To find out if point intersects with shape:
Choose a direction to shoot the ray from the point. Horizontal is
best, either left or right, not both.
Step along the ray for every x value, if x intersects with any edge
of shape, add 1 to crossing_count
When you reach the boundary (assuming pixel coordinates, that would
be the edge of the screen), if crossing_count is odd, then point is
within shape.
I have another idea that is even simpler, but I need to test it first.
I don't think you even need to cast a ray.
Just determine the y value of point.
Then for every edge of shape, determine if y is between edge_start[y],
and edge_end[y]. Increment crossing_count if it is.
When finished, if crossing count is EVEN, the point is within shape.
This seems too easy of a solution to work. But I can't see any reason it
shouldn't.
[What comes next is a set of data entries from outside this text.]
import Summits.CriticalPhenomena.PercolationContinuityZ3.Theorems.Transplant.SkelPhiConcFaceData
import Summits.CriticalPhenomena.PercolationContinuityZ3.Theorems.Transplant.SkelPhiConcKitsWin
import Summits.CriticalPhenomena.PercolationContinuityZ3.Theorems.Transplant.SkelPhiRouteDatum
import HarnessLib

/-!
# D″ node, (F) part 9 at φ-level (DPRIME-SCOPE §2 L6′; hp-8 column): the KIT CLAUSES OF THE FACE STEP — the `hkits` hypothesis of
# `Skelφ.faceOblAt_concSG` for the window target step `faceStepW … Rlev N M L' Sfin` (levels `[M+1, Rlev]`, root `w₀`, depth
# `rE_{a'}(x, du)`, region `Win w₀ (farAS x du j) rE`, target `M_{a'}(x + du) ∪ rim`) from p1-g9's two-scale kit clause `Skelφ.kitClause'`
# with its per-contact input `hcon'` assembled by hp-8's `hcon_rim'`: FAR contacts through the slab, RIM-NEAR contacts (inner window
# poking beyond the rim radius) into the rim part, DEEP contacts by the Step-I′ inputs AT THE KIT CENTRE (`zone_at_center`,
# `link_at_center`) plus the ROUTE CLAUSE `hroute` (part 8's `routeClause_of_schedChain`, kept abstract here) — φ-level re-cut of
# `SkelConcFaceKits.hkits_faceStepW'` (hp-8 g24) over the D″ kit layer

builds on p205010 (kernel theorem, internal audit signed; external expert review pending) — nothing in this file uses p205010.
Lane `prim-bschramm`, seat `prim-hp-8` (gen 30; L6′ (F) owner); helper file (`--supports stmt-CriticalPhenomena-4575`).  Hypotheses through
p3-g7's dictionary (`hlip hstep hfr hκ`, degree bound `hΔ`, `hC`), the Step-I′ datum `D` over `fatSeqOff off` and its certificate at the
running density `q` with accuracy `δ₂²`, the kit scalars of `kitClause'`/`kitClause_stepI` (stmt-g9's `Skelφ.Prm.*`), the face step's
rooms (`tanOff ℓs Mk ≤ M + 1`, `Rlev + 4 ≤ 10 s∥`, `Rlev + 3 ≤ 3 r⊥`, `r₀ ≤ rE`), the subbox law `Wt` on the region, the RIM NUMERICS
(inner window depth `L`, `L + Rk i ≤ L''`, `r₀ ≤ L' ≤ rE`, `rM_{a'}(x+du) ≤ rE`; a contact whose inner window `B_G(c, L)` is not inside
`B_G(w₀, rE − L' + L'')` is served by the rim), the kit number.
* **`hkits_faceStepW'`**.
[cite: KozmaNitzan2024, §4 Lemma 10 Steps III–V (pp. 19–22), Lemma 11 (pp. 22–23), p. 30 (Step III)]
-/

noncomputable section

open MeasureTheory ProbabilityTheory
open scoped ENNReal Classical

namespace Summit.CriticalPhenomena.PercolationContinuityZ3.Theorems.Transplant

namespace Skelφ

open Literature.Probability.Percolation Literature.Probability.LatticeModels SimpleGraph
open Literature.Probability.Percolation.KozmaNitzan
open Literature.Probability.Percolation.KozmaNitzan.Cells (oth oth_ne eq_oth_of_ne)
open Literature.Barriers.CriticalPhenomena (graphBall graphBall_finite mem_graphBall_self graphBall_mono)
open KNLevels
open Skel (winGraph winGraph_adj winGraph_le excess)
open SkelI (tanOff)
open BoxProdZ2 (ConcRadiiG)

variable {V : Type} [DecidableEq V] [Countable V] {G : SimpleGraph V} [G.LocallyFinite] {φ : V → Site 2} {types : Finset V}

/-- **THE KIT CLAUSES OF THE FACE STEP** (`hkits` of `Skelφ.faceOblAt_concSG`): at every level `j' ∈ [M + 1, Rlev]` of the window target step
`faceStepW … Rlev N M L' Sfin`, a Step-III seed kit with Step-IV face estimates at accuracy `δ₂` towards the target `M_{a'}(x + du) ∪ rim`
inside the region `Win w₀ (farAS x du j) rE` — p1-g9's `kitClause'` with `hcon'` from `hcon_rim'`: the uniqueness zone and the kit link AT THE
KIT CENTRE of every deep contact from the Step-I′ certificate, the route clause from `hroute`.
[cite: KozmaNitzan2024, §4 Lemma 10 Steps III–V (pp. 19–22), Lemma 11 (pp. 22–23), p. 30] -/
theorem hkits_faceStepW' (hlip : Lip G φ) (hstep : Steps G φ) (hfr : Frames G φ types) (hκ : CylConn G φ types) {Δ : ℕ}
    (hΔ : ∀ v, G.degree v ≤ Δ) {p : unitInterval} (hC : CylSubcritical G φ types p) {D : StepI.Data V} {off : ℕ}
    (hD : D.Λ = fatSeqOff hfr hC off) {Sz Sx Sy : Finset ℕ} {q : unitInterval} {δ₂ : ℝ} (hδ : 0 < δ₂)
    (h : ∀ i ∈ StepI.index types Sz Sx Sy, 1 - δ₂ ^ 2 < (bondPercolation G q).real (StepI.event G φ D i))
    -- the kit: zone scale, certified extents, half-widths, radii, slab constants and rooms (as `kitClause_stepI`)
    {Mz : ℕ} (hMz : Mz ∈ Sz) (hkz : D.k ≤ Mz) {ℓK : Fin 2 → ℕ} (hℓK0 : ∀ I, I = 0 → ℓK I ∈ Sx) (hℓK1 : ∀ I, I = 1 → ℓK I ∈ Sy)
    {A : Fin 2 → Fin 2 → ℕ} {Rk : Fin 2 → ℕ} (hAw : ∀ I, A I = StepI.widths D.Gb D.Fb I (ℓK I)) (hRk : ∀ I, Rk I = D.R (amax (A I)))
    {ℓs Mk K R' r₀ rs : ℕ} (hℓs : 1 ≤ ℓs) (hA : ∀ i k, A i k ≤ Mk) (hAℓ : ∀ i, A i (oth i) ≤ ℓs) (hK : ∀ i, ℓs + 1 + A i i + Rk i ≤ K)
    (hnA : ∀ i, Mz + 1 ≤ A i i) (hnM : Mz ≤ Mk) (hρK : ∀ i, ℓs + 1 + A i i + (fatRadius hfr hC Mz + off) ≤ K)
    (hR'₁ : cylRadMax G φ types ℓs (ℓs + 2 + 2 * tanOff ℓs Mk) ≤ R') (hR'₂ : ∀ i, cylRadMax G φ types ℓs (ℓs + 2 + A i i + Rk i) ≤ R')
    (hr₀₁ : ℓs + 1 + tanOff ℓs Mk + R' ≤ r₀) (hr₀₂ : ℓs + 2 + tanOff ℓs Mk + K ≤ r₀)
    (hrs₁ : ℓs + 2 + tanOff ℓs Mk + R' ≤ rs) (hrs₂ : ℓs + 2 + tanOff ℓs Mk + K ≤ rs) {cU : ℕ} (hcU : ∀ i, (Δ + 1) ^ Rk i ≤ cU)
    (hARk : ∀ i, A i i ≤ Rk i)
    -- the face step and its rooms
    (P : PCells2) (w₀ : V) (Λ : ConcRadiiG) (a' : ℕ) (x : Site 2) (du : MDir) {j : ℕ} (hjK : j + 1 ≤ P.K) {Rlev N M L' : ℕ}
    (Sfin : Finset V) (hMt : tanOff ℓs Mk ≤ M + 1) (hRlev : Rlev + 4 ≤ 10 * P.s du.1) (hRlev' : Rlev + 3 ≤ 3 * P.r (oth du.1))
    (hr₀R : r₀ ≤ Λ.rE a' x du) {Wt : Sym2 V → unitInterval}
    (hWD : IsSubbox (winGraph G w₀ (Λ.rE a' x du)) Wt q (Win G φ w₀ (P.farAS x du j) (Λ.rE a' x du)))
    -- the rim numerics
    {L L'' : ℕ} (hL : ∀ i, L + Rk i ≤ L'') (hr₀L' : r₀ ≤ L') (hL'R : L' ≤ Λ.rE a' x du)
    (hMR : Λ.rM a' (x + stepVec du) ≤ Λ.rE a' x du)
    -- the kit number and the count
    (kk : ℕ) (hN : kk * (Δ + 1) ^ (2 * rs) ≤ N)
    (hkk : (1 - (q : ℝ) ^ (1 + Δ * ((Δ + 1) ^ R' + (tanOff ℓs Mk + 2)) + ((Δ + 1) ^ R' + (tanOff ℓs Mk + 2)) * cU)) ^ kk ≤ δ₂)
    -- the route clause of every deep contact
    (hroute : ∀ j' ∈ Finset.Icc (M + 1) Rlev,
      ∀ y ∈ outerBoundary (winGraph G w₀ (Λ.rE a' x du)) (winLevel G φ w₀ (Λ.rE a' x du) (P.faceLo x du j) (P.faceHi x du j) j'),
      inNbr G φ w₀ (Λ.rE a' x du) (Finset.Icc (P.faceLo x du j - (j' : Site 2)) (P.faceHi x du j + (j' : Site 2))) y ∈
        graphBall G w₀ (Λ.rE a' x du - r₀) →
      graphBall G (rectCtr hstep (deepCtr G φ w₀ (Λ.rE a' x du) (P.faceLo x du j - (j' : Site 2)) (P.faceHi x du j + (j' : Site 2)) ℓs Mk y)
          (exitDir G φ w₀ (Λ.rE a' x du) (P.faceLo x du j - (j' : Site 2)) (P.faceHi x du j + (j' : Site 2)) y).1
          (exitDir G φ w₀ (Λ.rE a' x du) (P.faceLo x du j - (j' : Site 2)) (P.faceHi x du j + (j' : Site 2)) y).2 ℓs
          (A (exitDir G φ w₀ (Λ.rE a' x du) (P.faceLo x du j - (j' : Site 2)) (P.faceHi x du j + (j' : Site 2)) y).1)) L ⊆
        graphBall G w₀ (Λ.rE a' x du - L' + L'') →
      ∃ Qt Ft : Finset V, Ft ⊆ (faceStepW G φ P w₀ Λ a' x du j Rlev N M L' Sfin).T ∧
        Qt ⊆ Win G φ w₀ (P.farAS x du j) (Λ.rE a' x du) ∧
        Disjoint Ft (D.Λ (rectCtr hstep (deepCtr G φ w₀ (Λ.rE a' x du) (P.faceLo x du j - (j' : Site 2)) (P.faceHi x du j + (j' : Site 2)) ℓs Mk y)
          (exitDir G φ w₀ (Λ.rE a' x du) (P.faceLo x du j - (j' : Site 2)) (P.faceHi x du j + (j' : Site 2)) y).1
          (exitDir G φ w₀ (Λ.rE a' x du) (P.faceLo x du j - (j' : Site 2)) (P.faceHi x du j + (j' : Site 2)) y).2 ℓs
          (A (exitDir G φ w₀ (Λ.rE a' x du) (P.faceLo x du j - (j' : Site 2)) (P.faceHi x du j + (j' : Site 2)) y).1)) Mz) ∧
        1 - δ₂ ^ 2 < (prodBernoulli Wt).real (linkIn (↑Qt : Set V)
          (D.Λ (rectCtr hstep (deepCtr G φ w₀ (Λ.rE a' x du) (P.faceLo x du j - (j' : Site 2)) (P.faceHi x du j + (j' : Site 2)) ℓs Mk y)
            (exitDir G φ w₀ (Λ.rE a' x du) (P.faceLo x du j - (j' : Site 2)) (P.faceHi x du j + (j' : Site 2)) y).1
            (exitDir G φ w₀ (Λ.rE a' x du) (P.faceLo x du j - (j' : Site 2)) (P.faceHi x du j + (j' : Site 2)) y).2 ℓs
            (A (exitDir G φ w₀ (Λ.rE a' x du) (P.faceLo x du j - (j' : Site 2)) (P.faceHi x du j + (j' : Site 2)) y).1)) D.k) Ft)) :
    let Q := faceStepW G φ P w₀ Λ a' x du j Rlev N M L' Sfin
    ∀ j' ∈ Finset.Icc Q.j₀ Q.j₁, ∃ (σ : KNLevels.SData V) (Sz : Finset V),
      KNLevels.SHyp (winLData G φ Q.root Q.Rπ Q.lo Q.hi Q.root Q.Sfin) j' σ ∧ σ.N ≤ Q.N ∧
      (1 - (q : ℝ) ^ σ.sB) ^ σ.k ≤ δ₂ ∧ Sz ⊆ (winLData G φ Q.root Q.Rπ Q.lo Q.hi Q.root Q.Sfin).X j' ∧ Sz ⊆ stepRg G φ Q ∧
      (∀ x ∈ σ.K, ∀ e' ∈ σ.seed x, e' ∉ wireSet (↑Sz : Set V)) ∧ (∀ x ∈ σ.K, σ.face x ⊆ Sz) ∧
      (∀ x ∈ σ.K, 1 - 3 * δ₂ ≤ (prodBernoulli Wt).real {ω | ∃ u ∈ σ.face x,
        1 - δ₂ < (prodBernoulli (pinW Wt (wireSet (↑Sz : Set V)) ω)).real
          (⋃ t ∈ Q.T, openConnIn (↑(stepRg G φ Q) : Set V) u t)}) := by
  intro Q j' hj'
  have hj'' : M + 1 ≤ j' ∧ j' ≤ Rlev := Finset.mem_Icc.1 hj'
  set R := Λ.rE a' x du with hRdef
  set lo := P.faceLo x du j with hlo
  set hi := P.faceHi x du j with hhi
  -- the level box is wide, the level lies in the region
  have hwide : ∀ i, (lo - (j' : Site 2)) i + 2 * tanOff ℓs Mk ≤ (hi + (j' : Site 2)) i := fun i => by
    have hw := faceRow_hwide P x du j hj''.1 i; rw [← hlo, ← hhi] at hw; omega
  have hXD : winLevel G φ w₀ R lo hi j' ⊆ Win G φ w₀ (P.farAS x du j) R :=
    winLevel_faceRow_subset_Win G φ P w₀ x du hjK (by omega) (by omega) R
  -- the zone family
  obtain ⟨hkn, hΛρ⟩ := fatSeqOff_kit_room (G := G) (φ := φ) hfr hC off hkz
  rw [← hD] at hkn hΛρ
  -- the per-contact dichotomy
  have hcon := hcon_rim' (G := G) (φ := φ) (w₀ := w₀) (R := R) (lo := lo) (hi := hi) (j := j') (ℓs := ℓs) (M := Mk) (A := A) (Rk := Rk)
    (r₀ := r₀) (R' := R') hstep D.Λ (kz := D.k) (n := Mz) (q := q) (δ := δ₂) (Wt := Wt) (D := Win G φ w₀ (P.farAS x du j) R) (T := Q.T)
    (Rt := R - L' + L'') (L'' := L'') (Ldeep := L)
    (fun y hy hnear u hu => pinSet_subset_winLevel G φ w₀ R lo hi j' ℓs r₀ (shellWin_subset_pinSet G φ w₀ R lo hi j' ℓs r₀
      (rectPrism_subset_shellWin hlip hstep hwide hA hK (le_trans (by omega) hr₀₂) hr₀R hy hnear
        (nearSide_subset_rectPrismFin hstep _ _ _ ℓs _ _ hu))))
    hARk (fun v hv hvb => ?_) (by omega) hL (by omega) (fun y hy hnear hball => ?_)
  · exact kitClause' hlip hstep hfr hκ hΔ hδ hℓs hwide hA hAℓ hK D.Λ hkn hΛρ hnA hnM hρK hR'₁ hR'₂ hr₀₁ hr₀₂ hr₀R hrs₁ hrs₂ hcU kk w₀ Sfin
      hWD hXD hN hkk hcon
  · -- a level vertex beyond `rE − L'` from the root lies in the rim part of the target
    refine Finset.mem_union_right _ (Finset.mem_filter.2 ⟨hXD hv, fun hvm => hvb (graphBall_mono G w₀ ?_ hvm)⟩)
    omega
  · -- a deep contact: zone and link at the kit centre from the certificate, the route clause from `hroute`
    have hrectU : rectU hstep w₀ R lo hi j' ℓs Mk A Rk y =
        nearSide G hstep (deepCtr G φ w₀ R (lo - (j' : Site 2)) (hi + (j' : Site 2)) ℓs Mk y)
          (exitDir G φ w₀ R (lo - (j' : Site 2)) (hi + (j' : Site 2)) y).1 (exitDir G φ w₀ R (lo - (j' : Site 2)) (hi + (j' : Site 2)) y).2 ℓs
          (A (exitDir G φ w₀ R (lo - (j' : Site 2)) (hi + (j' : Site 2)) y).1) (Rk (exitDir G φ w₀ R (lo - (j' : Site 2)) (hi + (j' : Site 2)) y).1) :=
      rfl
    have hr := hroute j' hj' y hy hnear hball
    rw [hrectU]
    generalize (exitDir G φ w₀ R (lo - (j' : Site 2)) (hi + (j' : Site 2)) y).1 = I at hr ⊢
    generalize (exitDir G φ w₀ R (lo - (j' : Site 2)) (hi + (j' : Site 2)) y).2 = sg at hr ⊢
    generalize deepCtr G φ w₀ R (lo - (j' : Site 2)) (hi + (j' : Site 2)) ℓs Mk y = t at hr ⊢
    set c : V := rectCtr hstep t I sg ℓs (A I) with hc
    refine ⟨zone_at_center hfr hC hD h c hMz, ?_, hr⟩
    have hl := link_at_center hfr hC hD h c I (hℓK0 I) (hℓK1 I) sg 1
    rw [← hAw I, ← hRk I] at hl
    exact hl.trans_le (StepI.real_linkIn_rside_ge_rhalf q c (A I) (Rk I) (D.Λ c D.k) I (sg : ℤ) ((1 : ℤˣ) : ℤ))

end Skelφ

end Summit.CriticalPhenomena.PercolationContinuityZ3.Theorems.Transplant

end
I'll try and let you know.
Chris
rforno at tutopia.com wrote:
> Well, if we mean exactly "find if a *point* is inside an irregular
> shape", I
> think the following method should work:
> Imagine a line starting at the point and going to infinity at only one
> side.
> This can any line; to simplify things, it can be a horizontal line.
> Assuming the irregular polygon (even a concave one) is defined by a
> sequence
> of point pairs, determine the intersection of the line with every side
> of
> the polygon: this involves only solving some simple equations. Then,
> determine if the intersection is between the defining points of the
> polygon's side, and on the correct side of the horizontal line (this
> involves some simple tests), so that it is real. If the number of real
> intersections is even, the point is outside the polygon; otherwise, it
> is
> inside.
> Please correct me if my reasoning has any flaw, or if you feel this is
> difficult to program.
> ----- Original Message -----
> From: <bensler at mail.com>
> To: "EUforum" <EUforum at topica.com>
> Sent: Monday, February 25, 2002 7:30 PM
> Subject: RE: finding if point is inside irregular rectangle
>
>
> > It's hard to wrap the brain around, but it really isn't that difficult.
> >
> > Here's a bit of theory..
> >
> > I haven't done it in a while, but I had to do edge finding in order to
> > do hidden surface removal in a 3D engine project I was working on a long
> > while ago.
> >
> > This only works for convex polygons, not concave polygons (THAT is NOT
> > trivial at ALL). An 'O' or is a convex shape, a 'C' is a concave shape,
> > although, they aren't polygons..
> >
> > Like I said, it's been a while, so I don't doubt I'm a bit off on some
> > of this theory, but it should be fairly close.
> >
> > 1. Get the bounds of shape A and B. (making them rectangles)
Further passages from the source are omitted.